§ Instructions to follow: Look through the material that follows and show every line with the string "HONEST".

§ Records for processing:

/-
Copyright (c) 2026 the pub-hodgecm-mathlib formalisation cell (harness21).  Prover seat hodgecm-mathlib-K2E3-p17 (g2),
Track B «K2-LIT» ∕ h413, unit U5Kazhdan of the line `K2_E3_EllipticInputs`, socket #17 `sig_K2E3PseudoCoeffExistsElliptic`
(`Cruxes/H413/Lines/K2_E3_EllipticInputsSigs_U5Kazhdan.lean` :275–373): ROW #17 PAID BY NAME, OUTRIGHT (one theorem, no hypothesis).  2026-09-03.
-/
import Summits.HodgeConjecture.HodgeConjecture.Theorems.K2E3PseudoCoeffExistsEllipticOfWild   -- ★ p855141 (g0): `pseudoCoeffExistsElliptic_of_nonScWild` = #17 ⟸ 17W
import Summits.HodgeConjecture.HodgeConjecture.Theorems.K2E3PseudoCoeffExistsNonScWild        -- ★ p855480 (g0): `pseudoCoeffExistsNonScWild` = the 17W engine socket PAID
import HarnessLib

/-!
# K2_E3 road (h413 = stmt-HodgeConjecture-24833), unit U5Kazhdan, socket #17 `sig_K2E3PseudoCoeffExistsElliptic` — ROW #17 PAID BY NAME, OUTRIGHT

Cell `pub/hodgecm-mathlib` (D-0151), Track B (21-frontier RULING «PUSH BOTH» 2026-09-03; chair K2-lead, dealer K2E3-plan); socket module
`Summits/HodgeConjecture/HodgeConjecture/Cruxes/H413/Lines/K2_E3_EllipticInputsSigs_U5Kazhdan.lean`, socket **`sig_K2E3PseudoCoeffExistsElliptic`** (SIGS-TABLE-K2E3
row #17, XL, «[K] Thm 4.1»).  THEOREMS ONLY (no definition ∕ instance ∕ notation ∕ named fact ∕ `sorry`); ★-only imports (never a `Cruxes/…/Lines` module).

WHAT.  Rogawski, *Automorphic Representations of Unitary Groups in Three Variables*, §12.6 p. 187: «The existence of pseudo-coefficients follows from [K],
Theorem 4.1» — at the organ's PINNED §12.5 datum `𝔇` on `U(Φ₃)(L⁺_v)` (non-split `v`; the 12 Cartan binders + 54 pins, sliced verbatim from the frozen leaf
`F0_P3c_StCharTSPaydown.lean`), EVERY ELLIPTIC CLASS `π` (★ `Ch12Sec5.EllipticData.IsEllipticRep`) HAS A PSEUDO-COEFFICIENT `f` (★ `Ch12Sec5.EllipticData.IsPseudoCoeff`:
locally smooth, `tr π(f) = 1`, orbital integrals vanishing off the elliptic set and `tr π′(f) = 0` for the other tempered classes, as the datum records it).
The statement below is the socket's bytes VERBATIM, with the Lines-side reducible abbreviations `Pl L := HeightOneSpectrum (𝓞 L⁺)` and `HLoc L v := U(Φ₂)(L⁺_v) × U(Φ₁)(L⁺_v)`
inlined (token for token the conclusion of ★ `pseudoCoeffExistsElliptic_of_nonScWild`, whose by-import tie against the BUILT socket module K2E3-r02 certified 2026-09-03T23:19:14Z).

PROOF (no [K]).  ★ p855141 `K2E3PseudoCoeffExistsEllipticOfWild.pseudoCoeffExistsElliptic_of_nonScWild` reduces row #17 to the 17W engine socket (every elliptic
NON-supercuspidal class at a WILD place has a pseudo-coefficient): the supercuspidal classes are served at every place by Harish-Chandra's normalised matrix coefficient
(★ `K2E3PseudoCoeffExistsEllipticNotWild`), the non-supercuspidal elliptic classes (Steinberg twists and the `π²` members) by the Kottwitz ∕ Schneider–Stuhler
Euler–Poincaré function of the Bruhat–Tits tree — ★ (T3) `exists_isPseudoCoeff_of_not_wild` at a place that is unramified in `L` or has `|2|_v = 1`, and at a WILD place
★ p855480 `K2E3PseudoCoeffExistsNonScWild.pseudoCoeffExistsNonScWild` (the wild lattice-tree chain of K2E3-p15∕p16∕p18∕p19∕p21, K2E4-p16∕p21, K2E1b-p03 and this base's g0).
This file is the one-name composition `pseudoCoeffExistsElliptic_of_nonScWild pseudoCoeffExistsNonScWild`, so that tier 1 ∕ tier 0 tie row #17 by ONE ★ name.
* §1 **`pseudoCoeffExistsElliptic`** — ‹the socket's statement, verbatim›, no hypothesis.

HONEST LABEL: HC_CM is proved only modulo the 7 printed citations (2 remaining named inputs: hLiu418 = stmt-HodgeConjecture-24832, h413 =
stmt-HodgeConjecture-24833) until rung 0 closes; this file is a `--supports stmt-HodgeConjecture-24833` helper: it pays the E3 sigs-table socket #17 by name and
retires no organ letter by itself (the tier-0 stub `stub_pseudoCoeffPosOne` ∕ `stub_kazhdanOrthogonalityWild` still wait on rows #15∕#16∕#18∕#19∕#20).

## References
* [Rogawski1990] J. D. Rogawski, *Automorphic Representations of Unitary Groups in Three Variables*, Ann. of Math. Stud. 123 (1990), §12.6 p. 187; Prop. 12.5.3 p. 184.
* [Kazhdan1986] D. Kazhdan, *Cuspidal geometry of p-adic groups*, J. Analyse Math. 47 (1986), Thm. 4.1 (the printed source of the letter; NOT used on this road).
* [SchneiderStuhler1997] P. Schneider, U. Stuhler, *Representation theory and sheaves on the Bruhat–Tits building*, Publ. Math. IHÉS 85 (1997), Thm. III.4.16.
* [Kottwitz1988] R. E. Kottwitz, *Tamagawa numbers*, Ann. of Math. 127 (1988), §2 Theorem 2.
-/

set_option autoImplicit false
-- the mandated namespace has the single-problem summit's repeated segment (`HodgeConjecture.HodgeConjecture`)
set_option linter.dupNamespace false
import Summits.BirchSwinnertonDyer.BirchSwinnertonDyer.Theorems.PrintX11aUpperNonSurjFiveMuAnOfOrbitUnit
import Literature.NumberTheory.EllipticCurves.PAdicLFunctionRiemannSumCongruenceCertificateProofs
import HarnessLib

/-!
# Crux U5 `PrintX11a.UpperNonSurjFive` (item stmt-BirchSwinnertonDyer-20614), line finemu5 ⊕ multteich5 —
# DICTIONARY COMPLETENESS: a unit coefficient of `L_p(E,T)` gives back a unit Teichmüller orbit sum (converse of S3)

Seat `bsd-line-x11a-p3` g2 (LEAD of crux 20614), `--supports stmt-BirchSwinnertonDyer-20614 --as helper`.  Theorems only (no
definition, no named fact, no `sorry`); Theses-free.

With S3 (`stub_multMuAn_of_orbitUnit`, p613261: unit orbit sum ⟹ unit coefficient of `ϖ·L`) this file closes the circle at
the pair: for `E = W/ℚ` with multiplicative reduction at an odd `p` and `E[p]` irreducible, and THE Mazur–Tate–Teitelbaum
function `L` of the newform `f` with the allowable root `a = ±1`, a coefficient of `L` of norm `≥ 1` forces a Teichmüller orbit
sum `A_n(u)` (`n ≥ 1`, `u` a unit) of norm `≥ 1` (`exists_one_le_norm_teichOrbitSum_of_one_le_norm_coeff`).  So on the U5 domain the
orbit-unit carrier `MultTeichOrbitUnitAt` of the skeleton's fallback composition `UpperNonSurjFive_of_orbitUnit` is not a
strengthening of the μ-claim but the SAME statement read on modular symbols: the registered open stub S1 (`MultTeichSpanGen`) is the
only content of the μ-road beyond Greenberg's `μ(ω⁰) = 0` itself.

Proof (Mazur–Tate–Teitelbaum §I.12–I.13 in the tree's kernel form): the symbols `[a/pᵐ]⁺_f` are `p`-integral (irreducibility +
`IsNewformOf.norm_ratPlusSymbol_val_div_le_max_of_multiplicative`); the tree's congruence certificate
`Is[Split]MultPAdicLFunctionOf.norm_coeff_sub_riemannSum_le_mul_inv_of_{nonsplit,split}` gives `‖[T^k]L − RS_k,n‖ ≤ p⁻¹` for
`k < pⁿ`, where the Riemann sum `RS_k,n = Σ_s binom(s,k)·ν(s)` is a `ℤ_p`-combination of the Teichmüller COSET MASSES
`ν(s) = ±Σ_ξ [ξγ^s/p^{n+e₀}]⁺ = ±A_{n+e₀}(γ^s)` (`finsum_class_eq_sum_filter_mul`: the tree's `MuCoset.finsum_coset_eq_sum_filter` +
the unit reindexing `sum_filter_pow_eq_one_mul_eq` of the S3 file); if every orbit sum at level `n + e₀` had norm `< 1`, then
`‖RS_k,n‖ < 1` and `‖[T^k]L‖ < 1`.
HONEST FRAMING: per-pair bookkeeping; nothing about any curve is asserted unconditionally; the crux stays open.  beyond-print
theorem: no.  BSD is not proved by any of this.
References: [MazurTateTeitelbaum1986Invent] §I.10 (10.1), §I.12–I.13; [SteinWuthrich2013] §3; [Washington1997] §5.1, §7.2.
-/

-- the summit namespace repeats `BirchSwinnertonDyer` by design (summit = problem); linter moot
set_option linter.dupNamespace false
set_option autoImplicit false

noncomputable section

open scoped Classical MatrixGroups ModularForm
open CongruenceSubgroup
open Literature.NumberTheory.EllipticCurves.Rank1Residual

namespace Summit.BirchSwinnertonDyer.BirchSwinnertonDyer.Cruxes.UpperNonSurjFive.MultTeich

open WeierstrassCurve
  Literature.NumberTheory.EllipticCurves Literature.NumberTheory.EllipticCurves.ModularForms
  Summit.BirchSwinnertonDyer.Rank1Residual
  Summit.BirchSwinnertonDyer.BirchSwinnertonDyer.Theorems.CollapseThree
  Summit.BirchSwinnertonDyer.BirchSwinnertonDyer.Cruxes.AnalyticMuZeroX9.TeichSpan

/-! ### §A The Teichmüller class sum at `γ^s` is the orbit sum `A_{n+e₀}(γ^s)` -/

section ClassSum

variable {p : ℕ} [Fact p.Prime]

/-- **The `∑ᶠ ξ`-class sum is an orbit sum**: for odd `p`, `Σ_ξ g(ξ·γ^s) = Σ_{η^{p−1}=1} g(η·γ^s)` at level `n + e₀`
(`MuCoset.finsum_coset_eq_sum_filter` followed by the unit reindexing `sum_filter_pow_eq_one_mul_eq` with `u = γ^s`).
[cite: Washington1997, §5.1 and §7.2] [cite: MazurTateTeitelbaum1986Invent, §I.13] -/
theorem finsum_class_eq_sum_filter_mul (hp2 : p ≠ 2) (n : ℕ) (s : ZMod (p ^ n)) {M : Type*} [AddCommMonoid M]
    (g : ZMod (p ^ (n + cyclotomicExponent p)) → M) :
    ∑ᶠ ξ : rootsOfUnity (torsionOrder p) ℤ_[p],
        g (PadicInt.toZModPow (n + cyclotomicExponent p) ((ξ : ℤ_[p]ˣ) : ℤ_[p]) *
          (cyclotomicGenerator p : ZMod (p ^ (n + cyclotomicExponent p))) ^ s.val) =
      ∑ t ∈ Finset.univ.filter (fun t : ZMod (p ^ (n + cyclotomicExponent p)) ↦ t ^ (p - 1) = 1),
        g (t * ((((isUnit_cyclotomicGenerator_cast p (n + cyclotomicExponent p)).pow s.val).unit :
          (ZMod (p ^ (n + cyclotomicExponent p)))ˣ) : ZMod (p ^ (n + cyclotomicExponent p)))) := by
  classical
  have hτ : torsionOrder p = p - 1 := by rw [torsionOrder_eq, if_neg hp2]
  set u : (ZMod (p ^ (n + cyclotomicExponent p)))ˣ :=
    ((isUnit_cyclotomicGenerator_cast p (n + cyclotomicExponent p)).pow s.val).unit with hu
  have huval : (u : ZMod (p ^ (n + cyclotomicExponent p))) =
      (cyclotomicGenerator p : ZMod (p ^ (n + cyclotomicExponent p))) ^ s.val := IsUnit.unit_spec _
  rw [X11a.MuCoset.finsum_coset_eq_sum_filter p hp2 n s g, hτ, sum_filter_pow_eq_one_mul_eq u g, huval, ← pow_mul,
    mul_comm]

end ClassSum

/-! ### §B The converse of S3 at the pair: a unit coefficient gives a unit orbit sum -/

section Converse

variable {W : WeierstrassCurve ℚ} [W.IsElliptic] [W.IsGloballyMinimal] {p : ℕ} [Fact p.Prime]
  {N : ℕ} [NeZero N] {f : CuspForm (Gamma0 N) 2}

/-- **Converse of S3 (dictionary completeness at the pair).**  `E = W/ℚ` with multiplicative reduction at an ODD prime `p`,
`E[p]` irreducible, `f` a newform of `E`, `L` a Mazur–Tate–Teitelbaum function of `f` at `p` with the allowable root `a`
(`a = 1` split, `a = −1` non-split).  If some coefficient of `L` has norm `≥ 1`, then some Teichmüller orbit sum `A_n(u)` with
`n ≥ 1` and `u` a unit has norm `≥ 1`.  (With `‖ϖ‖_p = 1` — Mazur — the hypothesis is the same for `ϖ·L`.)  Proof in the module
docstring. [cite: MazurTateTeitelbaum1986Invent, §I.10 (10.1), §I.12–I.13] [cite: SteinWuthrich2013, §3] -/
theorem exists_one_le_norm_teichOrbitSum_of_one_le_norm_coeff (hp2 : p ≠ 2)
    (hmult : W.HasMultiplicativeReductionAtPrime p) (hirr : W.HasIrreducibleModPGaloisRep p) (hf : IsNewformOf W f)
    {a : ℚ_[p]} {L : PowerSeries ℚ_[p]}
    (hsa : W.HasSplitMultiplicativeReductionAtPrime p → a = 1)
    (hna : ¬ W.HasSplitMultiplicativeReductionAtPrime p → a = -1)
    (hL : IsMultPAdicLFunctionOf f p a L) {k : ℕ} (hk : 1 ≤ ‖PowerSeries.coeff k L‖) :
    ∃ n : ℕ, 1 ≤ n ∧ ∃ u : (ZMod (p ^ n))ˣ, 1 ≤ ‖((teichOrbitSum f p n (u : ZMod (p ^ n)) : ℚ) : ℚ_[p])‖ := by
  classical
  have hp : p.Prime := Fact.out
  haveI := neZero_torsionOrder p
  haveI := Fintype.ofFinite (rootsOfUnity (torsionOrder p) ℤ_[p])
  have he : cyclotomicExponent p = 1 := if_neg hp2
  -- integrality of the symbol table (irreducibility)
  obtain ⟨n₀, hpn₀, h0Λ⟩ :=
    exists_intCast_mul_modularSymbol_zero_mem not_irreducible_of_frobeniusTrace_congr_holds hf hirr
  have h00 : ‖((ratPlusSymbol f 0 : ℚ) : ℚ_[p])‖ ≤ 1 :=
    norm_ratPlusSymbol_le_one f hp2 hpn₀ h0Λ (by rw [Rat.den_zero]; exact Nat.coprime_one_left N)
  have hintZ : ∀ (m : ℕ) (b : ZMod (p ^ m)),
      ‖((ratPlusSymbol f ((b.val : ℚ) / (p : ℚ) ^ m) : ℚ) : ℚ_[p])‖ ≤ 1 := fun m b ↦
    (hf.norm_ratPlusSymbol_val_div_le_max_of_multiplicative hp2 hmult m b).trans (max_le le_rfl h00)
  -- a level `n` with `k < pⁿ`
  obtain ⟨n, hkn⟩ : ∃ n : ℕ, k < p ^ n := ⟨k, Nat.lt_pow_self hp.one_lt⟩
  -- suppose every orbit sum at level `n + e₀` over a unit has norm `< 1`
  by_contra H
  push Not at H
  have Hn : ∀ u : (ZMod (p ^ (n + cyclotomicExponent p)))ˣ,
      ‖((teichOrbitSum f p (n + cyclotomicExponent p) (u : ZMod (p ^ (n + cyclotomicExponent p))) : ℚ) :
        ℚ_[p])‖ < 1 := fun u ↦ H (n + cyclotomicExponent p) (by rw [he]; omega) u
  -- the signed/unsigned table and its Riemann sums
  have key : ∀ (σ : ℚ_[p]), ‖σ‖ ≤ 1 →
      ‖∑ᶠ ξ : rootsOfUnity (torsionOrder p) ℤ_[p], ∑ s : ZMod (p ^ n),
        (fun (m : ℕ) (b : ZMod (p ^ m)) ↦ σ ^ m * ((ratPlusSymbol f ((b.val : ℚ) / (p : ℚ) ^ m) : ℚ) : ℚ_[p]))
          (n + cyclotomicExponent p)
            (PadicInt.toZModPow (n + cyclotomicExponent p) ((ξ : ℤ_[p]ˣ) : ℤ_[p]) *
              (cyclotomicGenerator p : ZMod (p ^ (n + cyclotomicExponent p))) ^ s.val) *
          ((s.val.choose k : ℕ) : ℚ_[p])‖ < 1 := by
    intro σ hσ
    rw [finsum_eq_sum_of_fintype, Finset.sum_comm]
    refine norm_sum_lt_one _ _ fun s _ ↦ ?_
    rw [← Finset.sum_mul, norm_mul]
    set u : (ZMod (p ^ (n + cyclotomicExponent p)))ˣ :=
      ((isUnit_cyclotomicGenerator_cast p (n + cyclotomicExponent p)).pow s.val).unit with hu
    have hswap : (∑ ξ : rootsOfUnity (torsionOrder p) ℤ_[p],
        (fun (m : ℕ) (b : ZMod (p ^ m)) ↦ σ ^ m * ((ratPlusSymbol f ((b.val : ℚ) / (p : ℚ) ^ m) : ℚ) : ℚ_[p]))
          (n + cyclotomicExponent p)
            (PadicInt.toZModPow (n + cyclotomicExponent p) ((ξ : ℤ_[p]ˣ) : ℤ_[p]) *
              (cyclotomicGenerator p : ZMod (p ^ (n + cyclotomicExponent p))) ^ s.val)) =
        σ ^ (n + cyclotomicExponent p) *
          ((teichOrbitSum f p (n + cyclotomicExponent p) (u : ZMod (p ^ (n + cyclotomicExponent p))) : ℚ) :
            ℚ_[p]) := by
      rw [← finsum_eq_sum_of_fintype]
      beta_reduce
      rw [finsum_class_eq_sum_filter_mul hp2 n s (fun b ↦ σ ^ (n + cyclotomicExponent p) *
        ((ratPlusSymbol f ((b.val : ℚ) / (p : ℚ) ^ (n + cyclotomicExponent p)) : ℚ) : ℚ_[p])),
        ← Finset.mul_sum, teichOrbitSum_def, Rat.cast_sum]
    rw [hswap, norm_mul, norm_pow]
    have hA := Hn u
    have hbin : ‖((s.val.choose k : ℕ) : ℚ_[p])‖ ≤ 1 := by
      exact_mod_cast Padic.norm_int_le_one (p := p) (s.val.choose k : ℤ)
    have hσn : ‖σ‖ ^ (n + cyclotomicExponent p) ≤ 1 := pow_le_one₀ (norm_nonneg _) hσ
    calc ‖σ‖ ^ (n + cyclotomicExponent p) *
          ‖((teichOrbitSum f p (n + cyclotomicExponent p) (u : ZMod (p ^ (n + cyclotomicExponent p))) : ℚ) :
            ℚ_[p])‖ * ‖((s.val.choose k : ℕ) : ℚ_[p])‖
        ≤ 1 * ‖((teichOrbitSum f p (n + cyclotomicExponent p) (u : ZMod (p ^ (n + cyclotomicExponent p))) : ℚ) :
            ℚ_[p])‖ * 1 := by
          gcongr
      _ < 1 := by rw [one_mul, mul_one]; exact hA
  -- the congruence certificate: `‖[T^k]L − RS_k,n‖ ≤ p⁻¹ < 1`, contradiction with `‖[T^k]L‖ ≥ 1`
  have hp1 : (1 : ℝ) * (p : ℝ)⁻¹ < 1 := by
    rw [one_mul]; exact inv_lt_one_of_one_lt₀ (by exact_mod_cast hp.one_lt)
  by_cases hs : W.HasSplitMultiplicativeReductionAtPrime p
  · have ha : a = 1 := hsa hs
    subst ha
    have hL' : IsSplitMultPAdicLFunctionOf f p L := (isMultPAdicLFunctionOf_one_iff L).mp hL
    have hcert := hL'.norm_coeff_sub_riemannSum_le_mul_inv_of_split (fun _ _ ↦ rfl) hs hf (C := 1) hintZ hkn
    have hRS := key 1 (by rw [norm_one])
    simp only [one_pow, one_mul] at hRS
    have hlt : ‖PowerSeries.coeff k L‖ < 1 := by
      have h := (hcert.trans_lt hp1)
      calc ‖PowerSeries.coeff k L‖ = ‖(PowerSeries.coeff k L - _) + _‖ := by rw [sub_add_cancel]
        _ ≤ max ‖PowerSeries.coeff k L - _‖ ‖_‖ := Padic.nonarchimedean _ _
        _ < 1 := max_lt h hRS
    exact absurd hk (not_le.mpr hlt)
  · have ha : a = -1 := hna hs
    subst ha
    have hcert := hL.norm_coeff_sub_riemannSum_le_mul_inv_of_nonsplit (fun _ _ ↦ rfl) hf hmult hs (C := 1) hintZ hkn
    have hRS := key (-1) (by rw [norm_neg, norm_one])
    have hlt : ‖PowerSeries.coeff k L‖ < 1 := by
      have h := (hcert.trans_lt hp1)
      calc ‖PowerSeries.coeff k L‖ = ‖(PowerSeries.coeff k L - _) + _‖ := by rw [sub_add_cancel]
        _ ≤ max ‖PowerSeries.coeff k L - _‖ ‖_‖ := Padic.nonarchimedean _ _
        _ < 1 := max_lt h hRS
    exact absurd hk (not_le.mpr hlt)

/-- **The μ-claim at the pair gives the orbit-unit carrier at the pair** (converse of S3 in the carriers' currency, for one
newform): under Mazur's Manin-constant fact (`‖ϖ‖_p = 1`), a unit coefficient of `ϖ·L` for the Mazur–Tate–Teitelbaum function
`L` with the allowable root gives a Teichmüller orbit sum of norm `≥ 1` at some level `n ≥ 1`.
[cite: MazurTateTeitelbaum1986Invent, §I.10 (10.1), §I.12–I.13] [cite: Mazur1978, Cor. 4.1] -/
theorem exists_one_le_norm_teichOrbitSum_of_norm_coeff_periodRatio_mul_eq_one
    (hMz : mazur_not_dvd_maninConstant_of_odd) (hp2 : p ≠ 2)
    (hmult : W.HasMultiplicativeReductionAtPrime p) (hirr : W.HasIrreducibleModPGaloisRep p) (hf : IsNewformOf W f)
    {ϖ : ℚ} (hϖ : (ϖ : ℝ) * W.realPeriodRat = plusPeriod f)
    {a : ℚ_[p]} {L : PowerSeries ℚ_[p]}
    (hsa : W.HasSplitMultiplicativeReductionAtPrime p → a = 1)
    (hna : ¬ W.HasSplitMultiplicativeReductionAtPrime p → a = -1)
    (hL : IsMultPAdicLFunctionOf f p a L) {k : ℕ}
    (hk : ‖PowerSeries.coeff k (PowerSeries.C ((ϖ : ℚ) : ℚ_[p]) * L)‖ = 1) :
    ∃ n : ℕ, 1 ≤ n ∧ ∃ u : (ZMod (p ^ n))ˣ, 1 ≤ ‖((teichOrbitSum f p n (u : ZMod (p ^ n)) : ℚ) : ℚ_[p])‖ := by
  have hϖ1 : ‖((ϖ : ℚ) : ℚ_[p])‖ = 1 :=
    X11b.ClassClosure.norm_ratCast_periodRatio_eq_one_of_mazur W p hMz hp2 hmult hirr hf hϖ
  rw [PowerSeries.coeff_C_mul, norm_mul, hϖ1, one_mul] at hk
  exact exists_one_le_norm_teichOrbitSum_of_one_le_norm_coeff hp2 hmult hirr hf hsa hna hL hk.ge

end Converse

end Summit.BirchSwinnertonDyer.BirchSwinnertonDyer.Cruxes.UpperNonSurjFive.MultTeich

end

§ Result of this exercise:
HONEST LABEL: HC_CM is proved only modulo the 7 printed citations (2 remaining named inputs: hLiu418 = stmt-HodgeConjecture-24832, h413 =
HONEST FRAMING: per-pair bookkeeping; nothing about any curve is asserted unconditionally; the crux stays open.  beyond-print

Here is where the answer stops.